Work to complete — Exactly as written, copy the lines of the data below from the first through the one containing "(no definition, no".
· · · · · · ·
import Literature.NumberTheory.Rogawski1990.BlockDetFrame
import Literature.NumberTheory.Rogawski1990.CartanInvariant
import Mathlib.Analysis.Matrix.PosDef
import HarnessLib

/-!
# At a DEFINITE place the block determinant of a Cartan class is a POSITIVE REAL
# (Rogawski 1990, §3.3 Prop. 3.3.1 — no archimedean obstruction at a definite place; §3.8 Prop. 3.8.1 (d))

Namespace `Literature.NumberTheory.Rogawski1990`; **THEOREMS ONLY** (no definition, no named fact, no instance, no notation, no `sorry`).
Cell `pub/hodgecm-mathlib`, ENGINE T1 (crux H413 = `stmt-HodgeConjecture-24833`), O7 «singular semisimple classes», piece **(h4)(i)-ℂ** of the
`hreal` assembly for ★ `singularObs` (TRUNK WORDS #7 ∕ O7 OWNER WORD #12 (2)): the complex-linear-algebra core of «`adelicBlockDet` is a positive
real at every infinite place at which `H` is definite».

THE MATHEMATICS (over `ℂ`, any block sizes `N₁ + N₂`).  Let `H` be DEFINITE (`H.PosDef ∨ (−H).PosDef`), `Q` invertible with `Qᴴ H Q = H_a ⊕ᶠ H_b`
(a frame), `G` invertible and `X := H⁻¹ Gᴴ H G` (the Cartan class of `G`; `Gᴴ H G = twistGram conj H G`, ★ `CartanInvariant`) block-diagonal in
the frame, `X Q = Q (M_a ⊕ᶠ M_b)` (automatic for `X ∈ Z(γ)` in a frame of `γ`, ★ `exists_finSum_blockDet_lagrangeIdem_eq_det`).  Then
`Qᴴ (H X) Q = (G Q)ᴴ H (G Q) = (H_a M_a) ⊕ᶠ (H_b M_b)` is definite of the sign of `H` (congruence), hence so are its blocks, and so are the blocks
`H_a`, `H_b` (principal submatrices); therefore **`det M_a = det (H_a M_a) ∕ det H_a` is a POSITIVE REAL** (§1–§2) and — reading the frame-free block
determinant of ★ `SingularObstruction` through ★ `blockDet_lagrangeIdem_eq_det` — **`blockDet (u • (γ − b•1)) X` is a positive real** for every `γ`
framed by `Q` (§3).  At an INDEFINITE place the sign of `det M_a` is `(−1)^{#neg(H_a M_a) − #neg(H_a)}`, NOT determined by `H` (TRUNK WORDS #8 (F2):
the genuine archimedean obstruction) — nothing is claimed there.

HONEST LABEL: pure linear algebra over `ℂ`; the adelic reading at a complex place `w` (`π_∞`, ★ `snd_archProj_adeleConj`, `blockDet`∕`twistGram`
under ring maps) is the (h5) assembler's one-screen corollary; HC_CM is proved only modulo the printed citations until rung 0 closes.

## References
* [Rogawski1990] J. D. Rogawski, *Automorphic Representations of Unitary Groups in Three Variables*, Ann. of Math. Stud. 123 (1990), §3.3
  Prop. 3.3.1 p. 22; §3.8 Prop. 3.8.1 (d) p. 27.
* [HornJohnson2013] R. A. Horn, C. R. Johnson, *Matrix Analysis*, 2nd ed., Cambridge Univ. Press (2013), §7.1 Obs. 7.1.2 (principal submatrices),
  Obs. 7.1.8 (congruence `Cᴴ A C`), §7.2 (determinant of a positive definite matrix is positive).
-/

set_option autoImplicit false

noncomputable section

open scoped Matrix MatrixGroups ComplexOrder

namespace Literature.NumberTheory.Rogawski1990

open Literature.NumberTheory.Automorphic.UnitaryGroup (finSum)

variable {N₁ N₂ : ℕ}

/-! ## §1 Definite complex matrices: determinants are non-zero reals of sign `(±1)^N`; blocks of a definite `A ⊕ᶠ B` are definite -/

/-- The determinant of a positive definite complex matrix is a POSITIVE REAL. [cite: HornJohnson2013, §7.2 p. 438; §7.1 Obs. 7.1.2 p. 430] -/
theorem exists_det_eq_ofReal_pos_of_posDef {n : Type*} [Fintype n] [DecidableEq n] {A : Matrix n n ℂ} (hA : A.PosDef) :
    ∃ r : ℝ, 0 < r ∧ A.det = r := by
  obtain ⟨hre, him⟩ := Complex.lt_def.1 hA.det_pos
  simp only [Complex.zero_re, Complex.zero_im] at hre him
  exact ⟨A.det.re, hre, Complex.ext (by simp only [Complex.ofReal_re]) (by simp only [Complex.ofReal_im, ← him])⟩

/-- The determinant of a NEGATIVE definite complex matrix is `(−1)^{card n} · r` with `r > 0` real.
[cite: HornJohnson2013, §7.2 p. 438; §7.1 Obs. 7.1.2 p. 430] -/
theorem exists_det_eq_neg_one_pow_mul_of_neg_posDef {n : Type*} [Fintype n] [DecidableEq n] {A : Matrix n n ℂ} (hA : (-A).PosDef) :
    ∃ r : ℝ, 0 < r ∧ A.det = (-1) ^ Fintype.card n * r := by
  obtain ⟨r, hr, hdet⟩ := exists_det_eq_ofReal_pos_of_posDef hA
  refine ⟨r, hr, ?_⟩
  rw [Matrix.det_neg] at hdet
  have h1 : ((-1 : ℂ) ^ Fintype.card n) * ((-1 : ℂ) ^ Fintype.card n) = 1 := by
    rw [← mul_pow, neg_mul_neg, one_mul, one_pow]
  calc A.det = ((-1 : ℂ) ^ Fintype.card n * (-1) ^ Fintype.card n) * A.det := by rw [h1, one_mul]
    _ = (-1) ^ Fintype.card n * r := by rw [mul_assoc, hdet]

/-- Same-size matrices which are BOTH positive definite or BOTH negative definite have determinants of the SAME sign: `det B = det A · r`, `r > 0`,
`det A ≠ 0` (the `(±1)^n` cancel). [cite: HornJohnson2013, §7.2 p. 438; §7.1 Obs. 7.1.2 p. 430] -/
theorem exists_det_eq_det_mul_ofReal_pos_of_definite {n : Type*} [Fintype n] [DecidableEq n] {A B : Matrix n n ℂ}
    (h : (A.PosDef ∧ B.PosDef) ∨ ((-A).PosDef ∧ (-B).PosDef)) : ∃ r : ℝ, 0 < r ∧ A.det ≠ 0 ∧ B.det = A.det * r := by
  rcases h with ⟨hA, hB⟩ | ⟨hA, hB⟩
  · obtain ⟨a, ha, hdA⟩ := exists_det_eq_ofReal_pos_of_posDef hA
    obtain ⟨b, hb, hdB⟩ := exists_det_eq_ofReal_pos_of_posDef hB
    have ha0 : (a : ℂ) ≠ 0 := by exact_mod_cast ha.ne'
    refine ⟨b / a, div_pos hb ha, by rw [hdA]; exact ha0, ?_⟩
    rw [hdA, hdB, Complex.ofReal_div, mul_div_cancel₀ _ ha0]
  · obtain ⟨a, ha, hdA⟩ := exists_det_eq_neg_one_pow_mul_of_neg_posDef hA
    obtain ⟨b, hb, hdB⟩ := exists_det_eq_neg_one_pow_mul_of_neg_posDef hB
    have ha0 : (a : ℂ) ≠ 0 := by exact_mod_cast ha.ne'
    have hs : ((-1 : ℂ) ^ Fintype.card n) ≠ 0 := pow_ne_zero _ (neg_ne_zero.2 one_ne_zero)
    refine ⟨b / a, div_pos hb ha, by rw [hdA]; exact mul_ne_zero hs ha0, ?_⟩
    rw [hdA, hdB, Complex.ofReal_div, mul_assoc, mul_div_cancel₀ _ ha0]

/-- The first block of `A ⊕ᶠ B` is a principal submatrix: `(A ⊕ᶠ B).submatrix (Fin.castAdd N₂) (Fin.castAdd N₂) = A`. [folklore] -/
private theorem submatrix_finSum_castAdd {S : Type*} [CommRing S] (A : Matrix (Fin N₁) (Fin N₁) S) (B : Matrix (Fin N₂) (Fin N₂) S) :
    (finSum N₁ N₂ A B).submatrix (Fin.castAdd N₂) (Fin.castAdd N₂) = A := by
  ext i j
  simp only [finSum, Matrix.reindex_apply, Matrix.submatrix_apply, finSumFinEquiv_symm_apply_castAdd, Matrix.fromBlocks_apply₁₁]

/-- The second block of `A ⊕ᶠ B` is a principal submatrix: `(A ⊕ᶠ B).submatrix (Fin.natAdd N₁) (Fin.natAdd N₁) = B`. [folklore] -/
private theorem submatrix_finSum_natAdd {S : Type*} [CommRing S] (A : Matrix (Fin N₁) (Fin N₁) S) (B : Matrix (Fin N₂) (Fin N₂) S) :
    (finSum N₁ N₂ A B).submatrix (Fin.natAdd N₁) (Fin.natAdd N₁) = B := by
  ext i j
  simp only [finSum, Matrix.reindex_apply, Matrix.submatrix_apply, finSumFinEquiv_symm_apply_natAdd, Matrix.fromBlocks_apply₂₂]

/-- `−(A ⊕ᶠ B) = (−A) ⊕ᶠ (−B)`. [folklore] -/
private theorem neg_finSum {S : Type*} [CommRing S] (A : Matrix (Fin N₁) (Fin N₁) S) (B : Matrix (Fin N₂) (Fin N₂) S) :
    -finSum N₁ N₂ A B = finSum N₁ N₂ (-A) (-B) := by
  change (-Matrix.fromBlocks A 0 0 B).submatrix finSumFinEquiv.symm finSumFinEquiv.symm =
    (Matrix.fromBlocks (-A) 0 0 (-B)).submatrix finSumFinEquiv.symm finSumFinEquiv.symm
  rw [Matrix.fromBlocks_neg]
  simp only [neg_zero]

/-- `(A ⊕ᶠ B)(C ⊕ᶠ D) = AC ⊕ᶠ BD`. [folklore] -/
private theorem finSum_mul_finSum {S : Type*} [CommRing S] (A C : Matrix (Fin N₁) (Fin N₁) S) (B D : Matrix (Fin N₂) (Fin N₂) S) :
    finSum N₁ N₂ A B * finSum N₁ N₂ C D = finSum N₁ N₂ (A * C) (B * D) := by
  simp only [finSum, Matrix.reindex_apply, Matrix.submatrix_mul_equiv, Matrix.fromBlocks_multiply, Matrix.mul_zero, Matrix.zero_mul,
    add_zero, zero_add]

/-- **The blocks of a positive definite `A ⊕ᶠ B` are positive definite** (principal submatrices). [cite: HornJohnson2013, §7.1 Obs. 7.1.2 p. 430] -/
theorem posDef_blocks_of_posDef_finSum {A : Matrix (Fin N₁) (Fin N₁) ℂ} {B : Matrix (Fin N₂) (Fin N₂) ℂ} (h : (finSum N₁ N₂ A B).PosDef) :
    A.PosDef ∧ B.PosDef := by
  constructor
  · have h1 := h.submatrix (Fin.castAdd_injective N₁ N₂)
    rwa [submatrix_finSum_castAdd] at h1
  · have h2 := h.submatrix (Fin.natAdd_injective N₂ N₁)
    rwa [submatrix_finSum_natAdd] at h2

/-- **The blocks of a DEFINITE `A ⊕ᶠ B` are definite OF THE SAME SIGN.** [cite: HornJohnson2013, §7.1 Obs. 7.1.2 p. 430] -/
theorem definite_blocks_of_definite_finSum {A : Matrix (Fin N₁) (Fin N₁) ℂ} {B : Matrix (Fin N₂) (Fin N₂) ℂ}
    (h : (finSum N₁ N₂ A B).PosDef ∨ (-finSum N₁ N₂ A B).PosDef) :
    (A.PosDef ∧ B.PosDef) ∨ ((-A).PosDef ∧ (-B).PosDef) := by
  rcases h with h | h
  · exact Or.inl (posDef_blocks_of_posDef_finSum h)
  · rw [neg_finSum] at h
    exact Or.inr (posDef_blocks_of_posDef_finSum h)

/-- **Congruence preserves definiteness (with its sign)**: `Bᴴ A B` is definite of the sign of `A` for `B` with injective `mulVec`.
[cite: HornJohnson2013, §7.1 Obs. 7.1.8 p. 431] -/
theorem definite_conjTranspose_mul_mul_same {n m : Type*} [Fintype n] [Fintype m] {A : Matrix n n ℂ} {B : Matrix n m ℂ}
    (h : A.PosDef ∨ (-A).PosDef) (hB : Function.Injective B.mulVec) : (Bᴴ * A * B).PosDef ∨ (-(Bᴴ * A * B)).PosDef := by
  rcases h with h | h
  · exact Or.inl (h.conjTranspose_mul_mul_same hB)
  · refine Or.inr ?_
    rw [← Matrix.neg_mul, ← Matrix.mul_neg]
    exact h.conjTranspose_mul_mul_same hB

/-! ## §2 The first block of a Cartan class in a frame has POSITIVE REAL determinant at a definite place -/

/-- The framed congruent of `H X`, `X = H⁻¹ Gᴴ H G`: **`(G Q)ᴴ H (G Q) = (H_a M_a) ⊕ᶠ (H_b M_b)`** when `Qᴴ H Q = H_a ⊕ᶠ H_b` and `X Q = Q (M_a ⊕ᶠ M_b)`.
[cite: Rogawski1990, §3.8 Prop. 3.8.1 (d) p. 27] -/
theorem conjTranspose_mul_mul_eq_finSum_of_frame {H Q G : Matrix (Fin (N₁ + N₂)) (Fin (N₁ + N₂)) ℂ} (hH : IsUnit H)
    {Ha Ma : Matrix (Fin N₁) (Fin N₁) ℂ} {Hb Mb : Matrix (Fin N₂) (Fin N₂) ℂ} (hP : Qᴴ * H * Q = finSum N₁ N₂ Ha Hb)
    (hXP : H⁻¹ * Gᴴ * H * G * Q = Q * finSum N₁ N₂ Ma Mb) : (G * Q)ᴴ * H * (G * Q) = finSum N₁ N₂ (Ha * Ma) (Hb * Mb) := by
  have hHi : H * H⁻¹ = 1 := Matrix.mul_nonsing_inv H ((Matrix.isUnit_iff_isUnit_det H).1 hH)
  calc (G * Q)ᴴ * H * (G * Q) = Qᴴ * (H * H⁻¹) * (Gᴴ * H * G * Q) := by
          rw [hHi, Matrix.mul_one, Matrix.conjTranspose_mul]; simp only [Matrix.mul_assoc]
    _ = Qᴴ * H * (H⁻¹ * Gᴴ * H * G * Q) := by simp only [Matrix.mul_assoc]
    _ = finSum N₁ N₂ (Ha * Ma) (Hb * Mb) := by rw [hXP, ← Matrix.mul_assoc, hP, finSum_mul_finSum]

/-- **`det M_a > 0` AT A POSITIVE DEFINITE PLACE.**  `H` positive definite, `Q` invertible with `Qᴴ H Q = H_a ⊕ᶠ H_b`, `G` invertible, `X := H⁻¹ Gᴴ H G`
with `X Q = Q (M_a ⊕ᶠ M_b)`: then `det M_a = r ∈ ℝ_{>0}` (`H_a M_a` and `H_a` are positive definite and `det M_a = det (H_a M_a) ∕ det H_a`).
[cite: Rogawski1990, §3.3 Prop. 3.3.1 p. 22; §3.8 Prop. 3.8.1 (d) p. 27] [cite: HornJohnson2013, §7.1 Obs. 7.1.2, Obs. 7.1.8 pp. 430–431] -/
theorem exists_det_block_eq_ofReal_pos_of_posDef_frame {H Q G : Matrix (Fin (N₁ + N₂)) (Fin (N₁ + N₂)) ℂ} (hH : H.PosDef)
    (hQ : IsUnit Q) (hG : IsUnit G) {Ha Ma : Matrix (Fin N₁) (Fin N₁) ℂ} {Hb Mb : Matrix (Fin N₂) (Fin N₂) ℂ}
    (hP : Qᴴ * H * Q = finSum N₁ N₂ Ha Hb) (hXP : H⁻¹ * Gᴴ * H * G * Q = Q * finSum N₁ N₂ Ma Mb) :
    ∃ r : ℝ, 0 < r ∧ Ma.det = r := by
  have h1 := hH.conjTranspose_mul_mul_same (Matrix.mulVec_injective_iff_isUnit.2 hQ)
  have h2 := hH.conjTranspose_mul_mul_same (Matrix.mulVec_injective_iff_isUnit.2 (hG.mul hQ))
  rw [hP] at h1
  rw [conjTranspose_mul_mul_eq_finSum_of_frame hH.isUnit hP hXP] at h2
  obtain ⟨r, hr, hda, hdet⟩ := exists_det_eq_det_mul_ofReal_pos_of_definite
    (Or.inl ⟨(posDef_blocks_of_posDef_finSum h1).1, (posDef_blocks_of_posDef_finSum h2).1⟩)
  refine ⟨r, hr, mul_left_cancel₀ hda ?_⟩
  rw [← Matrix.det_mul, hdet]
· · · · · · ·
Answer area —
import Literature.NumberTheory.Rogawski1990.BlockDetFrame
import Literature.NumberTheory.Rogawski1990.CartanInvariant
import Mathlib.Analysis.Matrix.PosDef
import HarnessLib

/-!
# At a DEFINITE place the block determinant of a Cartan class is a POSITIVE REAL
# (Rogawski 1990, §3.3 Prop. 3.3.1 — no archimedean obstruction at a definite place; §3.8 Prop. 3.8.1 (d))

Namespace `Literature.NumberTheory.Rogawski1990`; **THEOREMS ONLY** (no definition, no named fact, no instance, no notation, no `sorry`).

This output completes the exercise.